In my role as a pastoral counselor, I've talked to hundreds and hundreds of men and women during the last decade.  And I think it's safe to say that between 90% - 95% of those who have sat with me, tissues in hand, are there because there's a forgiveness issue in some way, shape, or form in their lives.

It's hardly ever the 'presenting problem.'  The need to forgive is often disguised by a myriad of family problems, relationship challenges, church upheavals, or workplace issues.  Anger, depression, anxiety, or addictive behaviors are usually in the mix.  Bitter roots have taken up what looks to be permanent residence.  And in the process, the emotions, attitudes, personality, and health of these sad souls have taken a huge hit, slowly transforming the person into someone they never dreamed they'd become. 

It's not until the conversation goes much deeper that the root of all the turmoil clearly comes into view.  Someone besides Jesus Christ sits on the throne of their broken hearts, calling the shots, directing the traffic, running the show.  And the only way to unseat that unwelcome, destructive usurper is to make the seemingly impossible choice to forgive.

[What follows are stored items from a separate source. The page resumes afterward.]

import Literature.MathematicalPhysics.QuantumLattice.GrassmannTruncatedSpectators
import Literature.MathematicalPhysics.QuantumLattice.GrassmannTreeExpansion
import HarnessLib

/-!
# The tree expansion with the lower-scale fields as spectators (BGM 2006, (2.66))

Topic `Literature/MathematicalPhysics/QuantumLattice`; joins `GrassmannTreeExpansion.lean` (the
Brydges–Battle–Federbush / Gawȩdzki–Kupiainen–Lesniewski formula for the truncated expectations of
balanced cluster monomials of a Gaussian Grassmann integration, all fields integrated) with
`GrassmannTruncatedSpectators.lean` (even-part-valued truncated expectations of a fermion *block*,
the remaining fields being spectators).  In Benfatto–Giuliani–Mastropietro 2006, (2.66),
`𝓔ᵀ_h(ψ̃^{(h)}(P₁), …, ψ̃^{(h)}(P_s)) = Σ_T ∏_{ℓ∈T} g_ℓ ∫dP_T(t) det G^{h,T}(t)`, the monomials
`ψ̃(P_v)` are products of fields of scale `h` (integrated) and of the external fields `ψ^{(<h)}(P_v)`
(spectators); by `evenTruncated_spectator_mul` the external parts pull out, and the present file
identifies what is left — the truncated expectation, *inside the big algebra*, of the block-supported
balanced cluster monomials — with the scalar tree sum:

`𝓔ᵀ_block(e_* ψ̃(P_x) : x ∈ W) = (treeSum c G v W) · 1`   (`evenTruncated_evenCluster_eq_treeSum`),

`G f f' = (A⁻¹)_{j f, i f'}`; and `gaussOn_refl_eq_gaussExp` — the one-block Gaussian integration
`gaussExp` of `GrassmannTreeExpansion.lean` is `gaussOn` for the identity embedding.  Everything is
proved; no named fact.

## Sources

G. Benfatto, A. Giuliani, V. Mastropietro, Ann. Henri Poincaré 7 (2006), (2.66)
(`BenfattoGiulianiMastropietro2006`); V. Mastropietro, *Non-Perturbative Renormalization* (2008),
(2.101), (2.118) (`Mastropietro2008`).
-/

noncomputable section

open Finset Matrix
open Literature.Probability.LatticeModels Literature.Probability.LatticeModels.BattleFederbush

namespace Literature.MathematicalPhysics.QuantumLattice

open GrassmannAlgebra

/-- Coercion of a finite product in the even part is the (order-independent) product in the
algebra. [folklore] -/
theorem GrassmannAlgebra.coe_prod_eq_noncommProd {R : Type*} [CommRing R] {J : Type*} {α : Type*} [DecidableEq α]
    (a : α → evenPart R J) (P : Finset α) :
    ((∏ i ∈ P, a i : evenPart R J) : GrassmannAlgebra R J) =
      P.noncommProd (fun i => (a i : GrassmannAlgebra R J))
        fun i _ _ _ _ => commute_of_mem_evenOdd_zero R (a i).2 _ := by
  induction P using Finset.induction_on with
  | empty => rw [prod_empty, noncommProd_empty, OneMemClass.coe_one]
  | insert i P hi ih =>
    rw [prod_insert hi, MulMemClass.coe_mul, noncommProd_insert_of_notMem _ _ _ _ hi, ih]

namespace FermionicTree

variable (R : Type*) [CommRing R] {n : Type*} [LinearOrder n]
variable {ι : Type*} [DecidableEq ι] {F : Type*} [Fintype F] [LinearOrder F]

omit [LinearOrder F] in
/-- Cluster monomials are even. [folklore] -/
theorem clusterMonomial_mem_evenOdd_zero (c : F → ι) (i j : F → n) (x : ι) :
    clusterMonomial R c i j x ∈ evenOdd R (ι := n ⊕ₗ n) 0 :=
  Finset.noncommProd_induction _ _ _ (· ∈ evenOdd R (ι := n ⊕ₗ n) 0)
    (fun _ _ ha hb => mul_mem_evenOdd_zero R ha hb) (one_mem_evenOdd_zero R)
    fun _ _ => psiBar_mul_psi_mem_evenOdd_zero R _ _

/-- The cluster monomial `ψ̃(P_x) = ∏_{f : c f = x} ψ̄_{i f} ψ_{j f}` as an element of the even part
of the block algebra. [folklore] -/
def evenCluster (c : F → ι) (i j : F → n) (x : ι) : evenPart R (n ⊕ₗ n) :=
  ⟨clusterMonomial R c i j x, clusterMonomial_mem_evenOdd_zero R c i j x⟩

omit [LinearOrder F] in
/-- Unfolding `evenCluster`. [folklore] -/
@[simp] theorem coe_evenCluster (c : F → ι) (i j : F → n) (x : ι) :
    (evenCluster R c i j x : GrassmannAlgebra R (n ⊕ₗ n)) = clusterMonomial R c i j x := rfl

variable [Fintype n] [Algebra ℚ R] {J : Type*} [LinearOrder J] [Fintype J]

/-- **The tree expansion with spectators** (Benfatto–Giuliani–Mastropietro 2006, (2.66), the
internal part): for a fermion block `e : n ⊕ₗ n ↪o J` with normalised Gaussian integration
(`u ε det A = 1`) and balanced cluster monomials `ψ̃(P_x)`, `x ∈ W`, supported in the block, the
even-part-valued truncated expectation in the big algebra is the scalar tree sum,
`𝓔ᵀ(e_* ψ̃(P_x) : x ∈ W) = (treeSum c G v W) · 1` with `G f f' = (A⁻¹)_{j f, i f'}`, for every
root `v ∈ W`; the external (spectator) parts of the monomials are then restored by
`evenTruncated_spectator_mul`. [cite: BenfattoGiulianiMastropietro2006, (2.66)] -/
theorem evenTruncated_evenCluster_eq_treeSum [Fintype ι] (e : n ⊕ₗ n ↪o J) (A : Matrix n n R) (hA : IsUnit A.det)
    (u : R) (hu : u * ((-1 : R) ^ (Fintype.card n * (Fintype.card n - 1) / 2) * A.det) = 1)
    (c : F → ι) (i j : F → n) (W : Finset ι) {v : ι} (hv : v ∈ W) :
    evenTruncated R e A u (fun x => evenMap R e (evenCluster R c i j x)) W =
      algebraMap R (evenPart R J) (treeSum c (Matrix.of fun f f' => A⁻¹ (j f) (i f')) v W) := by
  rw [evenTruncated_evenMap R e A u _ ⟨v, hv⟩, ← truncatedOf_gaussExp_clusterMonomial_eq_treeSum R A hA u hu c i j W hv,
    truncatedOf]
  congr 2
  funext Q
  rw [LinearMap.smul_apply, map_smul, smul_eq_mul, scalarPart_gaussExp, GrassmannAlgebra.coe_prod_eq_noncommProd]
  rfl

end FermionicTree

/-! ### The whole algebra as one block: `gaussExp = gaussOn (refl)` -/

section ReflBridge

variable (R : Type*) [CommRing R] {n : Type*} [LinearOrder n]

/-- Extension by zero along the identity is the identity. [folklore] -/
theorem extendByZero_linearMap_refl :
    Function.ExtendByZero.linearMap R ((OrderIso.refl (n ⊕ₗ n)).toOrderEmbedding) = LinearMap.id := by
  refine LinearMap.ext fun f => funext fun a => ?_
  rw [Function.ExtendByZero.linearMap_apply, LinearMap.id_apply]
  exact Function.injective_id.extend_apply f 0 a

variable [Algebra ℚ R] [Fintype n]

/-- **`gaussExp` is `gaussOn` for the whole algebra as one block** (the identity embedding; the
bridge between `GrassmannTreeExpansion.lean` and `GrassmannGaussianExpectation.lean` asked for in
the review of the former). [folklore] -/
theorem FermionicTree.gaussOn_refl_eq_gaussExp (A : Matrix n n R) (y : GrassmannAlgebra R (n ⊕ₗ n)) :
    gaussOn R (OrderIso.refl (n ⊕ₗ n)).toOrderEmbedding A y = FermionicTree.gaussExp R A y := by
  have h := gaussOn_map R (OrderIso.refl (n ⊕ₗ n)).toOrderEmbedding A y
  rw [extendByZero_linearMap_refl, ExteriorAlgebra.map_id] at h
  exact h

end ReflBridge

end Literature.MathematicalPhysics.QuantumLattice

To 'forgive as the Lord forgave you' {Colossians 3:13}. 

The sad fact is that until we release those who have run roughshod over us and done us wrong, they will own us, lock, stock, and barrel, with an ugly stranglehold that refuses to be undone.  We will remain dreadfully stuck, mired in the quicksand of the unfortunate past.  Until we can send our perpetrators packing and move ahead with our own lives without constantly looking back and wringing our hands over what was, we will live as powerless victims.  

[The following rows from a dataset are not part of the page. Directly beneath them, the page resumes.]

import Summits.BirchSwinnertonDyer.BirchSwinnertonDyer.Theses.KatoDescentPotSupersingular
import Summits.BirchSwinnertonDyer.BirchSwinnertonDyer.Theorems.KatoDescentPotSupersingularReducibleKatoMemberOfCountValueInputsNodes
import HarnessLib

/-!
# Route `KatoDescentPotSupersingular` (rung K9, cell `bsd-potss`): the crux `ReducibleKatoMember` (item
# stmt-BirchSwinnertonDyer-19196, shared with K8-t′) AND the U₀-red crux `WildUpperReducibleDefect` FROM ONE PACKAGE — the
# value-guarded inputs WITH THE TWO PRINTED COUNTS at Kato's member — thin route-typed restatements of the
# route-free node theorems of `Theorems.ReducibleOfCountValueInputs`

Seat `bsd-potss-rkm` generation 11.  The structure `Kato2004.MemberHullCountValueInputs` (Literature, this
seat: `MemberHullValueInputs` with the composite `count` replaced by kmc's printed counts (C1)/(C2); no named
fact) and the route-free kernel `Theorems/KatoDescentPotSupersingularReducibleKatoMemberOfCountValueInputsNodes.lean`
give both cruxes from the SAME `∀∃` shell (displayed as the hypothesis `h`; it is the text a planner's
optional consolidation resplit would file as ONE held child replacing `PublishedInputMemberHullZetaInputs (20278)` and
`PublishedInputMemberHullCountInputs (19707)`, net debt −1).  This file restates the two nodes with the route decls as types, in the
binder order such a glue would use (each alias decl unfolds by `rfl` to the named fact ascribed below).
CONDITIONAL (audit `proof.conditional`); no item is closed.  HONEST FRAMING: BSD is not advanced; nothing is
booked; no trust base changes until a planner edit.

References: [Kato2004Asterisque] Thm. 12.6 (p. 222), §14.8 (p. 238), (14.9.3) (p. 240), §14.14 (p. 243),
Prop. 14.16 and its proof (pp. 244–245); [Wuthrich2014] Lemma 14; [GreenbergLNM1716] §3, app. to §4;
[Darmon2004] Thm. 3.22; [Cassels1965ArithmeticVIII].
-/

set_option autoImplicit false
set_option linter.dupNamespace false

noncomputable section

open scoped NumberField TensorProduct
open Field IsDedekindDomain CongruenceSubgroup WeierstrassCurve
open Literature.NumberTheory.GaloisRepresentations
open Literature.NumberTheory.EllipticCurves Literature.NumberTheory.EllipticCurves.ModularForms
open Literature.NumberTheory.EllipticCurves.Kato2004
open Literature.NumberTheory.EllipticCurves.Kato2004.EulerSystemValues Rat.HeightOneSpectrum
open Literature.NumberTheory.EllipticCurves.IwasawaAlgebra

namespace Summit.BirchSwinnertonDyer.BirchSwinnertonDyer.Theorems

/-- **The K9 crux `ReducibleKatoMember` (item stmt-BirchSwinnertonDyer-19196; type = the route decl verbatim)
from the count-value shell**, in the glue order `PublishedInputNewformKato… → <count-value child> →
PublishedInputRankEqAnalyticRank… → ReducibleKatoMember`: `exists_isNewformOf → shell →
rank_eq_analyticRank_of_analyticRank_le_one → ReducibleKatoMember`, by
`ReducibleOfCountValueInputs.katoMemberShaBoundOfReducible_of_countValue`.  Conditional on the named facts;
the item is not closed by this theorem.
[cite: Kato2004Asterisque, Thm. 12.6 (p. 222), §14.14 and Lemma 14.15 (pp. 243–244), Prop. 14.16 (2) (p. 244)]
[cite: Wuthrich2014, Lemma 14 (p. 396)] [cite: Darmon2004, Thm. 3.22] -/
theorem reducibleKatoMember_of_countValueInputs (hmod : exists_isNewformOf)
    (h : ∀ (W : WeierstrassCurve ℚ) [W.IsElliptic] [W.IsGloballyMinimal] (p : ℕ) [Fact p.Prime]
      (hp : p ≠ 2),
      ¬ W.HasGoodReductionAtPrime p → ¬ W.HasMultiplicativeReductionAtPrime p →
      0 ≤ padicValRat p W.j →
      ¬ W.HasIrreducibleModPGaloisRep p →
      W.entireLFunction 1 ≠ 0 → Finite W.sha →
      ∃ (W' : WeierstrassCurve ℚ) (_ : W'.IsElliptic) (_ : W'.IsGloballyMinimal),
        WeierstrassCurve.IsIsogenous W W' ∧
        ∀ [ContinuousSMul ℤ_[p] (W'.tateModule p)] [Module.Free ℤ_[p] (W'.tateModule p)]
          [Module.Finite ℤ_[p] (W'.tateModule p)],
        ∀ {N : ℕ} [NeZero N] (f : CuspForm (Gamma0 N) 2), IsNewformOf W f →
        ∀ (ι : (m : ℕ) → (CyclotomicField m ℚ →+* ℂ)),
        ∃ (κ' : ℝ) (Λ' : ∀ (k : ℕ) (r : Finset (HeightOneSpectrum (𝓞 ℚ))),
            H1 (tateRep W' p) (cycSubgroup p k r) →ₗ[ℤ_[p]] ℚ_[p] ⊗[ℚ] CyclotomicField (cycLevel p k r) ℚ)
          (c d a : ℤ) (A : ℕ)
          (z : ∀ (k : ℕ) (r : (cyclotomicLevelsRat p (badPlaces c d A N)).Ideals),
            H1 (tateRep W' p) ((cyclotomicLevelsRat p (badPlaces c d A N)).level k r.1))
          (x : ∀ (k : ℕ) (r : (cyclotomicLevelsRat p (badPlaces c d A N)).Ideals),
            CyclotomicField (cycLevel p k r.1) ℚ),
          κ' ≠ 0 ∧ 0 < A ∧ Int.gcd c (6 * p * A) = 1 ∧ Int.gcd d (6 * p * N) = 1 ∧
          Int.gcd (c * d) A = 1 ∧
          (∃ d' : ℤ, d * d' ≡ 1 [ZMOD (A : ℤ)] ∧ cuspFactor f true (fun _ ↦ 1) c d a A d' ≠ 0) ∧
          ZetaBody W' p f ι κ' Λ' c d a A z x ∧
          ∀ (κ : ZpExtension ℚ p) (γ : absoluteGaloisGroup ℚ) (hκ : κ.IsCyclotomic),
            κ.IsTopGenerator γ →
            ∀ (I : IwasawaH1Data W' p κ γ) (y : I.H),
              (∀ n : ℕ, I.proj n y = levelToLayer W' p hκ hp (badPlaces c d A N) n
                (z (n + 1) (cyclotomicLevelsRat p (badPlaces c d A N)).idealOne)) →
              Nonempty (MemberHullCountValueInputs W' p κ γ I y))
    (hGZK : rank_eq_analyticRank_of_analyticRank_le_one) :
    Summit.BirchSwinnertonDyer.BirchSwinnertonDyer.Theses.KatoDescentPotSupersingular.ReducibleKatoMember :=
  ReducibleOfCountValueInputs.katoMemberShaBoundOfReducible_of_countValue hmod h hGZK

/-- **The K9 crux `WildUpperReducibleDefect` (type = the route decl verbatim) from the count-value shell**, in the
binder order of the existing glue `WildUpperReducibleDefectOfCountInputs` with the count child replaced by the shell:
`nonempty_iwasawaH1Data → exists_isNewformOf → shell → bsdRHS_eq_of_isIsogenous →
rank_eq_analyticRank_of_analyticRank_le_one → hasEntireLFunction_rat → WildUpperReducibleDefect` (the first hypothesis
is a theorem and is not used), by `ReducibleOfCountValueInputs.wildUpperReducibleDefect_body_of_countValue`.  Conditional on the named facts;
the item is not closed by this theorem.
[cite: Kato2004Asterisque, proof of Prop. 14.16 (pp. 244–245), §14.14 (p. 243), Thm. 12.6 (p. 222)]
[cite: GreenbergLNM1716, §3 and appendix to §4] [cite: Cassels1965ArithmeticVIII] -/
theorem wildUpperReducibleDefect_of_countValueInputs (_hne : Kato2004.nonempty_iwasawaH1Data) (hmod : exists_isNewformOf)
    (h : ∀ (W : WeierstrassCurve ℚ) [W.IsElliptic] [W.IsGloballyMinimal] (p : ℕ) [Fact p.Prime]
      (hp : p ≠ 2),
      ¬ W.HasGoodReductionAtPrime p → ¬ W.HasMultiplicativeReductionAtPrime p →
      0 ≤ padicValRat p W.j →
      ¬ W.HasIrreducibleModPGaloisRep p →
      W.entireLFunction 1 ≠ 0 → Finite W.sha →
      ∃ (W' : WeierstrassCurve ℚ) (_ : W'.IsElliptic) (_ : W'.IsGloballyMinimal),
        WeierstrassCurve.IsIsogenous W W' ∧
        ∀ [ContinuousSMul ℤ_[p] (W'.tateModule p)] [Module.Free ℤ_[p] (W'.tateModule p)]
          [Module.Finite ℤ_[p] (W'.tateModule p)],
        ∀ {N : ℕ} [NeZero N] (f : CuspForm (Gamma0 N) 2), IsNewformOf W f →
        ∀ (ι : (m : ℕ) → (CyclotomicField m ℚ →+* ℂ)),
        ∃ (κ' : ℝ) (Λ' : ∀ (k : ℕ) (r : Finset (HeightOneSpectrum (𝓞 ℚ))),
            H1 (tateRep W' p) (cycSubgroup p k r) →ₗ[ℤ_[p]] ℚ_[p] ⊗[ℚ] CyclotomicField (cycLevel p k r) ℚ)
          (c d a : ℤ) (A : ℕ)
          (z : ∀ (k : ℕ) (r : (cyclotomicLevelsRat p (badPlaces c d A N)).Ideals),
            H1 (tateRep W' p) ((cyclotomicLevelsRat p (badPlaces c d A N)).level k r.1))
          (x : ∀ (k : ℕ) (r : (cyclotomicLevelsRat p (badPlaces c d A N)).Ideals),
            CyclotomicField (cycLevel p k r.1) ℚ),
          κ' ≠ 0 ∧ 0 < A ∧ Int.gcd c (6 * p * A) = 1 ∧ Int.gcd d (6 * p * N) = 1 ∧
          Int.gcd (c * d) A = 1 ∧
          (∃ d' : ℤ, d * d' ≡ 1 [ZMOD (A : ℤ)] ∧ cuspFactor f true (fun _ ↦ 1) c d a A d' ≠ 0) ∧
          ZetaBody W' p f ι κ' Λ' c d a A z x ∧
          ∀ (κ : ZpExtension ℚ p) (γ : absoluteGaloisGroup ℚ) (hκ : κ.IsCyclotomic),
            κ.IsTopGenerator γ →
            ∀ (I : IwasawaH1Data W' p κ γ) (y : I.H),
              (∀ n : ℕ, I.proj n y = levelToLayer W' p hκ hp (badPlaces c d A N) n
                (z (n + 1) (cyclotomicLevelsRat p (badPlaces c d A N)).idealOne)) →
              Nonempty (MemberHullCountValueInputs W' p κ γ I y))
    (hCassels : bsdRHS_eq_of_isIsogenous) (hGZK : rank_eq_analyticRank_of_analyticRank_le_one)
    (hmodL : hasEntireLFunction_rat) :
    Summit.BirchSwinnertonDyer.BirchSwinnertonDyer.Theses.KatoDescentPotSupersingular.WildUpperReducibleDefect :=
  ReducibleOfCountValueInputs.wildUpperReducibleDefect_body_of_countValue hmod h hCassels hGZK hmodL

end Summit.BirchSwinnertonDyer.BirchSwinnertonDyer.Theorems

end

T.D. Jakes hits the nail on the head with 5 keys to forgiveness in his book Let it Go: Forgive So You Can Be Forgiven.

'... doesn't mean that you didn't gain anything from the experience.  Often you have gained invaluable wisdom and discernment that will help you with future struggles.

... doesn't suggest that you weren't right about the abusive circumstances that led to the unforgiveness.  It simply means you have too much ahead of you to expend more energy looking back.

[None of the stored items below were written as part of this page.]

import Literature.NumberTheory.Automorphic.UnitaryGroupTruncatedTracePolynomialOfRows
import Literature.NumberTheory.Automorphic.UnitaryGroupTruncatedKernelClassMeasurable
import Mathlib.Algebra.Polynomial.Degree.SmallDegree
import HarnessLib

/-!
# `J^T_𝔬(f)` is affine in `log T` on `U(3)`, class by class: the per-class polynomial from the rows
# (per-class parts identity + `δ_B`-homogeneity of `K_{B,𝔬}` + per-class integrability + a torus Siegel set)
(Arthur, *The trace formula in invariant form*, Ann. of Math. 114 (1981), Prop. 2.3 «`J^T_𝔬` is a polynomial in `T`»;
Rogawski, *Automorphic Representations of Unitary Groups in Three Variables* (1990), §2.3 p. 14; Shokranian (1992),
Thm. (5.7): degree `dim(A_B/A_G) = 1`)

Topic `NumberTheory/Automorphic`; namespace `Literature.NumberTheory.Automorphic.UnitaryGroup`. THEOREMS ONLY over
accepted tree modules: no definition, no named fact, no instance, no notation, no `sorry`. Piece (3c-e) of the T1-qs
LAW 3 road, item (3c) «per-class polynomial» (cell `pub/hodgecm-mathlib`, crux H413) — the class-by-class copy of ★
`truncatedTracePolynomial_of_integrable_of_torusSiegel` (`UnitaryGroupTruncatedTracePolynomialOfRows`) in the letters
of ★ `UnitaryGroupArthurKernelClassExpansion` (`K_{B,𝔬} = kernelBorelClass ν 𝓕 cl i f`, `k^T_𝔬 = truncatedKernelClass`,
`J^T_𝔬 = truncatedTraceClass μ ν 𝓕 T cl i f`), HYPOTHESES-FIRST in the two class inputs of the road:

* `hhom` — the `δ_B`-HOMOGENEITY `K_{B,𝔬}(b x, b y) = δ_B(b) • K_{B,𝔬}(x, y)` (row (C8), per-class of ★
  `kernelBorel_borel_mul_mul`);
* `hparts` — the PER-CLASS PARTS IDENTITY `J^{T'}_𝔬 − J^{T}_𝔬 = Σ_j ε_j (C ∫⁻ β · ofReal(±re∕±im window_𝔬)).toReal`
  (row (L3-uℂ𝔬), per-class of ★ `exists_truncatedTrace_sub_eq_parts`, over ★ (3c-a)
  `truncatedKernelClass_sub_truncatedKernelClass` and ★ L2-u);

the window parts themselves integrate by the θ-GENERIC ★ `exists_lintegral_weight_windowPart_eq` (L2-e1) — no class
copy needed there. Conclusion: for every `i`, `J^T_𝔬(f) = p_𝔬(log T)` above the per-class integrability threshold,
`deg p_𝔬 ≤ 1`.

* §1 `ofReal_apply_kernelBorelClass_borel_mul` — the four parts of `K_{B,𝔬}(y,y)` are `δ_B`-homogeneous (from `hhom`).
* §2 **`truncatedTraceClassPolynomial_of_parts`**.

## References

* J. Arthur, *The trace formula in invariant form*, Ann. of Math. 114 (1981), Prop. 2.3
  [Arthur1981TraceFormulaInvariantForm].
* J. D. Rogawski, *Automorphic Representations of Unitary Groups in Three Variables*, Annals of Mathematics
  Studies 123 (1990), §2.3 (p. 14) [Rogawski1990].
* S. Shokranian, *The Selberg–Arthur Trace Formula*, LNM 1503 (1992), Thm. (5.7), Rem. (5.8) [Shokranian1992].
-/

set_option autoImplicit false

... doesn't mean that you are weak.  It takes a great deal of strength, hope, and faith to garner the courage to move beyond the breach.

... doesn't mean that you won't be compensated by some other opportunity ahead of you.  Many times I really believe that God compensates us with divine favor to balance our lives beyond what was done to us by others.

... helps you to gain a glimpse into what God does for us with our own sin.  We had a debt we couldn't pay.  God received payment from an outside source (Jesus Christ) and wrote it off even though we ourselves never made recompense for our transgressions.'

The one who wounded you along the way probably doesn't deserve forgiveness.  And might not even grasp that he needs it.  Or could care less about asking for it.  Chances are they've moved on and forgotten that they were offensive or hurtful or just plain sinful.  But if we want to move ahead and live life to the fullest, this is a step that's simply non-negotiable.

And by the way, the hardest person you might have to forgive is yourself.  For your own sinful choices, stupid decisions, or somehow betraying what you valued and held dear.

If you're tired of hauling your stuff around, please watch this short clip from Rob Bell's LUGGAGE video.  It just might be a game changer for you.

Take it from a forgiven forgiver.  Because in the end, it was the least I could do to honor the One who had forgiven me for so much ...


  1. This is a great post and I really needed it today. Very timely!

  2. I love God's timing!

    Thank you for letting me know that it hit home, Heather ...

    Blessings ...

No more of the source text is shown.